Family Poaceae Bernhart (Graminea), Genus Bromus L.

Biology type:

Spring annual.

Morphology and biology:

Stems are 60-120 cm in height, glabrous, rough in nodes. Laminae are tomentose, 2-5 mm in width. Leaf-sheaths are usually hairless or in lower leaves they have very short hairs. Ligula is 1-2 mm in length. Panicles are up to 21 cm in length. Spikelets are 11-20 mm in length, consisting of 6-8 flowers. Lemmata are 6-8 mm in length, widely divergent when mature, with involuted edges and awnes up to 7 mm in length or without awnes. Awnes at fruit are bent back; flowers in May-June, produces fruits in July-August. Seeds begin germinating from a depth of 1-5 cm in autumn. One plant produces up to 5000-6000 caryopsides. After ripening seeds shed and are difficult to separate from crop. This weed is not found as a wild-growing plant; life-cycle fully coincides with that of the crop.

Geographical range:

This is mainly a European species; distributed all over Western Europe (except far south). This weed was brought to North America. It also occurs in the Caucasus, Mediterranean, and Asia Minor. In Russia it is distributed in many regions of the European part except Arctic. As an adventitious plant it occurs in the south of Siberia and Far East. This weed is found in all regions of Middle Russia, more often in the north-western parts. The eastern limit of rye brome area lies in Russia.

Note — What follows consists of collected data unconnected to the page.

import Summits.NavierStokesRegularity.NavierStokesRegularity.Theorems.FluidComputerCascade
import Summits.NavierStokesRegularity.NavierStokesRegularity.Theorems.PerpetualPumpThesisBesovFloorBoundDuhamel
import HarnessLib

/-!
# Fluid computer blueprint — CALIBRATION: a cascade witness is finite-time `H¹` blow-up, no more

HONEST FRAMING: low prior, high value-of-information experiment on Tao's machine paradigm; NOT a
claim that NS blows up. Nothing here constructs a cascade witness; this file MEASURES how much of
Tao's machine programme (J. Amer. Math. Soc. 29 (2016), §1.3) the Lean interface
`Literature.Analysis.FluidPDE.FluidComputer.CascadeWitness` encodes. Answer: nothing beyond
finite-time blow-up itself.

* `blowupProfile_of_cascadeWitness` (forward; the Literature file's Theorem B with the in-tree
  `h10MildTheory_holds`): the datum of a cascade witness has a MAXIMAL `H¹⁰_df`-mild Navier–Stokes
  solution with finite lifespan `S_m ≤ T_* = ∑ T_n`, no mild extension, and unbounded `H¹⁰` norm.
* `exists_cascadeWitness_of_blowup` (converse, new): if the maximal `H¹⁰_df`-mild Navier–Stokes
  solution `U` from a Schwartz divergence-free datum `u₀` lives on `[0, S_m)`, admits no mild
  extension, and `‖U(t)‖²_{H¹} → ∞` as `t ↑ S_m`, then there IS a cascade witness with datum `u₀`
  and `T_* ≤ S_m`: stages `U([t_n, S_m))` (tail segments of the trajectory), allowances
  `T_n = t_{n+1} - t_n` (telescoping, hence summable), floors `n`, where `‖U‖²_{H¹} ≥ n` on
  `[t_n, S_m)`. The realisation axiom `fires` then holds because every mild trajectory from `u₀`
  is an initial segment of `U` (uniqueness) and because `U` is INJECTIVE on `[0, S_m)`.
* `injOn_of_noExtension` (new, any averaging datum): a mild trajectory on `[0, S_m)` with no mild
  extension never self-intersects — if `U t₁ = U t₂` with `t₁ < t₂`, the time-translate of `U` from
  `t₁` (`timeShift`, a mild solution from `U t₁ = U t₂`, via the restarted Duhamel identity
  `PerpetualPumpThesis.F.pairing_eq_restart`) glued at `t₂` (`PerpetualPumpThesis.stub_restart`)
  is, by uniqueness (`PerpetualPumpThesis.stub_uniqueness`), an extension of `U` past `S_m`.

THE GAP between the two directions is `limsup_{t ↑ S_m} ‖U(t)‖_{H¹⁰} = ∞` (forward) versus
`lim_{t ↑ S_m} ‖U(t)‖_{H¹} = ∞` (converse). For the true Navier–Stokes equations it is closed by
classical facts NOT formalised in the tree (Leray 1934: `‖∇u(t)‖_{L²} ≥ c ν^{3/4} (T_* - t)^{-1/4}`
before a first singular time of a smooth finite-energy solution; `H¹` controls `H¹⁰` continuation).
So, up to those classical facts, `Nonempty CascadeWitness` is EQUIVALENT to "some Schwartz
divergence-free datum has an `H¹⁰_df`-mild Navier–Stokes solution blowing up in finite time": the
soft assembly `CascadeWitness → ¬ NavierStokesRegularity` (`FluidComputerCascade.lean`) is a
near-tautology, and ALL of Tao's programme (fluid logic gates, a self-replicating architecture,
noise tolerance, abruptness beating viscosity) lives in CONSTRUCTING the field `fires` — none of it
in using it. This is the calibration recorded in the blueprint's `ASSEMBLY.md` §2c.

## References

* T. Tao, *Finite time blowup for an averaged three-dimensional Navier–Stokes equation*, J. Amer.
  Math. Soc. 29 (2016) 601–674, arXiv:1402.0290v3, §1.1 (1.15), §1.3 pp. 10–11. [Tao2016AveragedNS]
* J. Leray, *Sur le mouvement d'un liquide visqueux emplissant l'espace*, Acta Math. 63 (1934)
  193–248, §34 (lower bound on the blow-up rate). [Leray1934]
-/

set_option linter.dupNamespace false

noncomputable section

open Set Filter Topology
open scoped SchwartzMap ENNReal

namespace Summit.NavierStokesRegularity.NavierStokesRegularity.Theorems.FluidComputer

open Literature.Analysis.FluidPDE Literature.Analysis.FluidPDE.Tao2016
open Literature.Analysis.FluidPDE.FluidComputer
open Literature.Analysis.FunctionSpaces (eFourierSobolevNorm)

/-! ### Time translation of mild solutions -/

/-- **Time translation of mild solutions.** If `u` is a mild `H¹⁰_df` solution of the averaged
equation of `𝒜` from `a` on `[0,T)` and `0 ≤ t₁`, then `s ↦ u (t₁ + s)` is a mild solution from
`u t₁` on `[0, T - t₁)` (empty, hence vacuous, unless `t₁ < T`): the restarted Duhamel identity
(`F.pairing_eq_restart`) after the substitution `σ = t₁ + s`. -/
theorem timeShift (𝒜 : AveragingDatum) {a : L2C} {T t₁ : ℝ} {u : ℝ → L2C}
    (hu : IsMildSolutionFor 𝒜.form a (Ico 0 T) u) (ht₁ : 0 ≤ t₁) :
    IsMildSolutionFor 𝒜.form (u t₁) (Ico 0 (T - t₁)) (fun s => u (t₁ + s)) := by
  have hmaps : MapsTo (fun s => t₁ + s) (Ico 0 (T - t₁)) (Ico 0 T) := fun s hs =>
    ⟨by linarith [hs.1], by linarith [hs.2]⟩
  refine ⟨fun s hs => hu.1 _ (hmaps hs), fun s₀ hs₀ => ?_, fun s hs w hw => ?_⟩
  · have hc := hu.2.1 (t₁ + s₀) (hmaps hs₀)
    have hφ : Tendsto (fun s => t₁ + s) (𝓝[Ico 0 (T - t₁)] s₀) (𝓝[Ico 0 T] (t₁ + s₀)) :=
      (continuous_const.add continuous_id).continuousWithinAt.tendsto_nhdsWithin hmaps
    exact hc.comp hφ
  · have h := PerpetualPumpThesis.F.pairing_eq_restart 𝒜 hu ht₁ (by linarith [hs.1])
      (hmaps hs).2 hw
    rw [h, add_sub_cancel_left]
    congr 1
    have hcv := intervalIntegral.integral_comp_add_left
      (fun σ => 𝒜.form (u σ) (u σ) (heat (t₁ + s - σ) w)) t₁ (a := 0) (b := s)
    simp only [add_zero, add_sub_add_left_eq_sub] at hcv
    exact hcv.symm

/-! ### A non-extendable mild trajectory is injective -/

/-- **A mild trajectory with no mild extension never self-intersects.** If `U` is a mild solution
from `a` on `[0, S_m)` and no mild solution from `a` on a longer `[0, S')` agrees with `U` on
`[0, S_m)`, then `U` is injective on `[0, S_m)`: a coincidence `U t₁ = U t₂`, `t₁ < t₂`, would make
the translate of `U` from `t₁`, glued at `t₂` (`stub_restart`), an extension of `U` (uniqueness)
living until `S_m + (t₂ - t₁)/2`. -/
theorem injOn_of_noExtension (𝒜 : AveragingDatum) {a : L2C} {Sm : ℝ} {U : ℝ → L2C}
    (hU : IsMildSolutionFor 𝒜.form a (Ico 0 Sm) U)
    (hmax : ¬ ∃ S' : ℝ, Sm < S' ∧ ∃ v : ℝ → L2C,
      IsMildSolutionFor 𝒜.form a (Ico 0 S') v ∧ ∀ t ∈ Ico 0 Sm, v t = U t) :
    InjOn U (Ico 0 Sm) := by
  have key : ∀ ⦃t₁ t₂ : ℝ⦄, t₁ ∈ Ico 0 Sm → t₂ ∈ Ico 0 Sm → t₁ < t₂ → U t₁ = U t₂ → False := by
    intro t₁ t₂ ht₁ ht₂ hlt heq
    set τ : ℝ := Sm - (t₁ + t₂) / 2 with hτ_def
    have hτ : 0 < τ := by rw [hτ_def]; linarith [ht₁.2, ht₂.2]
    have hτlt : τ < Sm - t₁ := by rw [hτ_def]; linarith
    have hv : IsMildSolutionFor 𝒜.form (U t₂) (Icc 0 τ) (fun s => U (t₁ + s)) := by
      rw [← heq]
      exact (timeShift 𝒜 hU ht₁.1).mono (Icc_subset_Ico_right hτlt)
    have hglue := PerpetualPumpThesis.stub_restart 𝒜 a Sm t₂ τ U (fun s => U (t₁ + s))
      ht₂.1 ht₂.2 hτ hU hv
    have hlt' : Sm < t₂ + τ := by rw [hτ_def]; linarith
    exact hmax ⟨t₂ + τ, hlt', _, hglue, fun t ht =>
      PerpetualPumpThesis.stub_uniqueness 𝒜 a Sm _ U
        (hglue.mono (Ico_subset_Ico_right hlt'.le)) hU t ht⟩
  intro t₁ ht₁ t₂ ht₂ heq
  by_contra hne
  rcases lt_or_gt_of_ne hne with h | h
  · exact key ht₁ ht₂ h heq
  · exact key ht₂ ht₁ h heq.symm

/-! ### Forward calibration -/

/-- **Forward calibration** (Theorem B of the Literature file, unconditional on the summit side):
the datum of a cascade witness has a maximal `H¹⁰_df`-mild Navier–Stokes solution with finite
lifespan `S_m ≤ T_*`, no mild extension, and unbounded `H¹⁰` norm on `[0, S_m)`. -/
theorem blowupProfile_of_cascadeWitness (W : CascadeWitness) :
    ∃ Sm : ℝ, 0 < Sm ∧ Sm ≤ W.Tstar ∧ ∃ U : ℝ → L2C,
      IsMildSolutionFor eulerForm (schwartzL2 W.u₀) (Ico 0 Sm) U ∧
      (¬ ∃ S' : ℝ, Sm < S' ∧ ∃ v : ℝ → L2C,
        IsMildSolutionFor eulerForm (schwartzL2 W.u₀) (Ico 0 S') v ∧ ∀ t ∈ Ico 0 Sm, v t = U t) ∧
      ∀ C : ℝ, ∃ t ∈ Ico 0 Sm, ENNReal.ofReal C < eFourierSobolevNorm 10 (U t) :=
  exists_maximal_unbounded_of_lifespan_le h10MildTheory_holds W.memH10df
    fun _ _ hu => W.lifespan_le hu

/-- **The maximal mild Navier–Stokes trajectory of a cascade witness's datum is injective.** -/
theorem injOn_of_cascadeWitness (W : CascadeWitness) :
    ∃ Sm : ℝ, 0 < Sm ∧ Sm ≤ W.Tstar ∧ ∃ U : ℝ → L2C,
      IsMildSolutionFor eulerForm (schwartzL2 W.u₀) (Ico 0 Sm) U ∧ InjOn U (Ico 0 Sm) := by
  obtain ⟨Sm, hSm, hle, U, hU, hmax, -⟩ := blowupProfile_of_cascadeWitness W
  refine ⟨Sm, hSm, hle, U, hU, injOn_of_noExtension AveragingDatum.euler (a := schwartzL2 W.u₀)
    (by rwa [Literature.Barriers.NavierStokesRegularity.AveragedTypeI.euler_form_eq]) ?_⟩
  rwa [Literature.Barriers.NavierStokesRegularity.AveragedTypeI.euler_form_eq]

/-! ### Converse calibration: a cascade witness from a finite-time `H¹` blow-up -/

/-- **Converse calibration.** Let `u₀` be a Schwartz divergence-free datum whose `H¹⁰_df`-mild
Navier–Stokes solution `U` on `[0, S_m)` (`S_m > 0`) admits no mild extension and satisfies
`‖U(t)‖²_{H¹} → ∞` as `t ↑ S_m` (for every `C`, `‖U(s)‖²_{H¹} ≥ C` on some `[τ, S_m)`). Then there
is a cascade witness with datum `u₀` and `T_* ≤ S_m`. HONEST READING: the interface
`CascadeWitness` therefore carries no "machine" content beyond finite-time blow-up; all of Tao's
programme is in constructing `fires`. -/
theorem exists_cascadeWitness_of_blowup
    (u₀ : 𝓢(EuclideanSpace ℝ (Fin 3), EuclideanSpace ℝ (Fin 3)))
    (hdiv : VectorCalculus.IsDivFree ⇑u₀) {Sm : ℝ} (hSm : 0 < Sm) {U : ℝ → L2C}
    (hU : IsMildSolutionFor eulerForm (schwartzL2 u₀) (Ico 0 Sm) U)
    (hmax : ¬ ∃ S' : ℝ, Sm < S' ∧ ∃ v : ℝ → L2C,
      IsMildSolutionFor eulerForm (schwartzL2 u₀) (Ico 0 S') v ∧ ∀ t ∈ Ico 0 Sm, v t = U t)
    (hblow : ∀ C : ℝ, ∃ τ : ℝ, τ < Sm ∧ ∀ s : ℝ, τ ≤ s → s < Sm →
      ENNReal.ofReal C ≤ eFourierSobolevNorm 1 (U s) ^ 2) :
    ∃ W : CascadeWitness, W.u₀ = u₀ ∧ W.Tstar ≤ Sm := by
  classical
  have h10 : MemH10df (schwartzL2 u₀) := PumpContinuationSchwartzData.memH10df_schwartzL2 u₀ hdiv
  -- injectivity of the maximal trajectory (Euler averaging datum = true Navier–Stokes form)
  have hinj : InjOn U (Ico 0 Sm) := by
    refine injOn_of_noExtension AveragingDatum.euler (a := schwartzL2 u₀)
      (by rwa [Literature.Barriers.NavierStokesRegularity.AveragedTypeI.euler_form_eq]) ?_
    rwa [Literature.Barriers.NavierStokesRegularity.AveragedTypeI.euler_form_eq]
  -- every mild trajectory from the datum is an initial segment of `U`
  have hagree : ∀ (S : ℝ) (u : ℝ → L2C),
      IsMildSolutionFor eulerForm (schwartzL2 u₀) (Ico 0 S) u →
        S ≤ Sm ∧ ∀ t ∈ Ico 0 S, u t = U t := by
    intro S u hu
    have huniq := h10MildTheory_holds.uniqueness
    by_cases hS : S ≤ Sm
    · exact ⟨hS, fun t ht => huniq _ S u U hu (hU.mono (Ico_subset_Ico_right hS)) t ht⟩
    · push Not at hS
      exact absurd ⟨S, hS, u, hu, fun t ht =>
        huniq _ Sm u U (hu.mono (Ico_subset_Ico_right hS.le)) hU t ht⟩ hmax
  -- the visiting schedule `t 0 = 0`, `t (n+1) = max (t n) (τ (n+1))`
  choose τ hτlt hτle using fun n : ℕ => hblow n
  let t : ℕ → ℝ := fun n => Nat.rec (motive := fun _ => ℝ) 0 (fun k tk => max tk (τ (k + 1))) n
  have t0 : t 0 = 0 := rfl
  have tsucc : ∀ n, t (n + 1) = max (t n) (τ (n + 1)) := fun n => rfl
  have tmono : Monotone t :=
    monotone_nat_of_le_succ fun n => by rw [tsucc]; exact le_max_left _ _
  have tnn : ∀ n, 0 ≤ t n := fun n => by
    have h := tmono (Nat.zero_le n); rwa [t0] at h
  have tlt : ∀ n, t n < Sm := by
    intro n
    induction n with
    | zero => rw [t0]; exact hSm
    | succ n ih => rw [tsucc]; exact max_lt ih (hτlt _)
  have tle : ∀ n, τ (n + 1) ≤ t (n + 1) := fun n => by rw [tsucc]; exact le_max_right _ _
  have hTnn : ∀ n, 0 ≤ t (n + 1) - t n := fun n => sub_nonneg.2 (tmono n.le_succ)
  have hpartial : ∀ n, ∑ i ∈ Finset.range n, (t (i + 1) - t i) ≤ Sm := fun n => by
    rw [Finset.sum_range_sub, t0, sub_zero]
    exact (tlt n).le
  have hsum : Summable fun n => t (n + 1) - t n := summable_of_sum_range_le hTnn hpartial
  refine ⟨{ u₀ := u₀
            divFree := hdiv
            memH10df := h10
            stage := fun n => U '' Ico (t n) Sm
            T := fun n => t (n + 1) - t n
            T_nonneg := hTnn
            summable_T := hsum
            floor := fun n => n
            tendsto_floor := tendsto_natCast_atTop_atTop
            floor_le := ?_
            ignition := ⟨0, ⟨t0.le, hSm⟩, initial_eq hU ⟨le_rfl, hSm⟩ h10⟩
            fires := ?_ }, rfl, ?_⟩
  · -- floors: `‖U s‖²_{H¹} ≥ n` on `[t n, Sm) ⊆ [τ n, Sm)` (`n ≥ 1`; trivial for `n = 0`)
    rintro n v ⟨s, hs, rfl⟩
    cases n with
    | zero => simp
    | succ k => exact hτle (k + 1) s ((tle k).trans hs.1) hs.2
  · -- fires: the trajectory is `U`; from `U r ∈ U([t n, Sm))` and injectivity, `t n ≤ r`, and the
    -- time `max r (t (n+1)) ∈ [r, r + T n]` lies in `[t (n+1), Sm)`
    intro S u hu n r hr0 hmem hS
    obtain ⟨hSle, hagr⟩ := hagree S u hu
    have hrS : r < S := by linarith [hTnn n]
    rw [hagr r ⟨hr0, hrS⟩] at hmem
    obtain ⟨r', hr', hUeq⟩ := hmem
    have hrr' : r' = r :=
      hinj ⟨(tnn n).trans hr'.1, hr'.2⟩ ⟨hr0, hrS.trans_le hSle⟩ hUeq
    have htn : t n ≤ r := hrr' ▸ hr'.1
    have hmax_le : max r (t (n + 1)) ≤ r + (t (n + 1) - t n) :=
      max_le (by linarith [hTnn n]) (by linarith)
    have hmS : max r (t (n + 1)) < S := hmax_le.trans_lt hS
    refine ⟨max r (t (n + 1)), le_max_left _ _, hmax_le, ?_⟩
    rw [hagr _ ⟨hr0.trans (le_max_left _ _), hmS⟩]
    exact ⟨_, ⟨le_max_right _ _, hmS.trans_le hSle⟩, rfl⟩
  · -- `T_* = ∑ (t (n+1) - t n) ≤ Sm`
    show ∑' n, (t (n + 1) - t n) ≤ Sm
    exact Real.tsum_le_of_sum_range_le hTnn hpartial

end Summit.NavierStokesRegularity.NavierStokesRegularity.Theorems.FluidComputer

end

The occurrence of rye brome in the northwestern regions is connected with its preference of heavy, clay, over-wet and cold soils which are in this area. It is rarely found on sandy-loam and loamy soils, mainly in field margins of winter crops.

Economic importance:

This is an important weed in winter rye. It is also found in winter wheat. Rye brome has non-shattering seeds and is harvested at the same time as the winter crop, so seed infests grain. Control measures: thorough cleaning of crop seeds to remove weed seeds, land improvement of over-wet soils, raising of soil capacity, sowing of winter rye after fallow or perennial grasses.

Reference citations:

Gubanov I.A., Kiseleva K.V., Nopvikov V.S., Tichomirov V.N. 2002. Illustrated identification book on plants of Middle Russia. Moscow. V.1: 526.
Nikitin V.V. 1983. Weeds in the flora of the USSR. Leningrad: Nauka. 454 pp.
Volkov A.N., ed. 1935. The regions of the distribution of the main weeds in the USSR. Moscow-Leningrad: Publishing House of Kolchoz & Sovchoz Literature. 153 pp.

© N.N.Luneva.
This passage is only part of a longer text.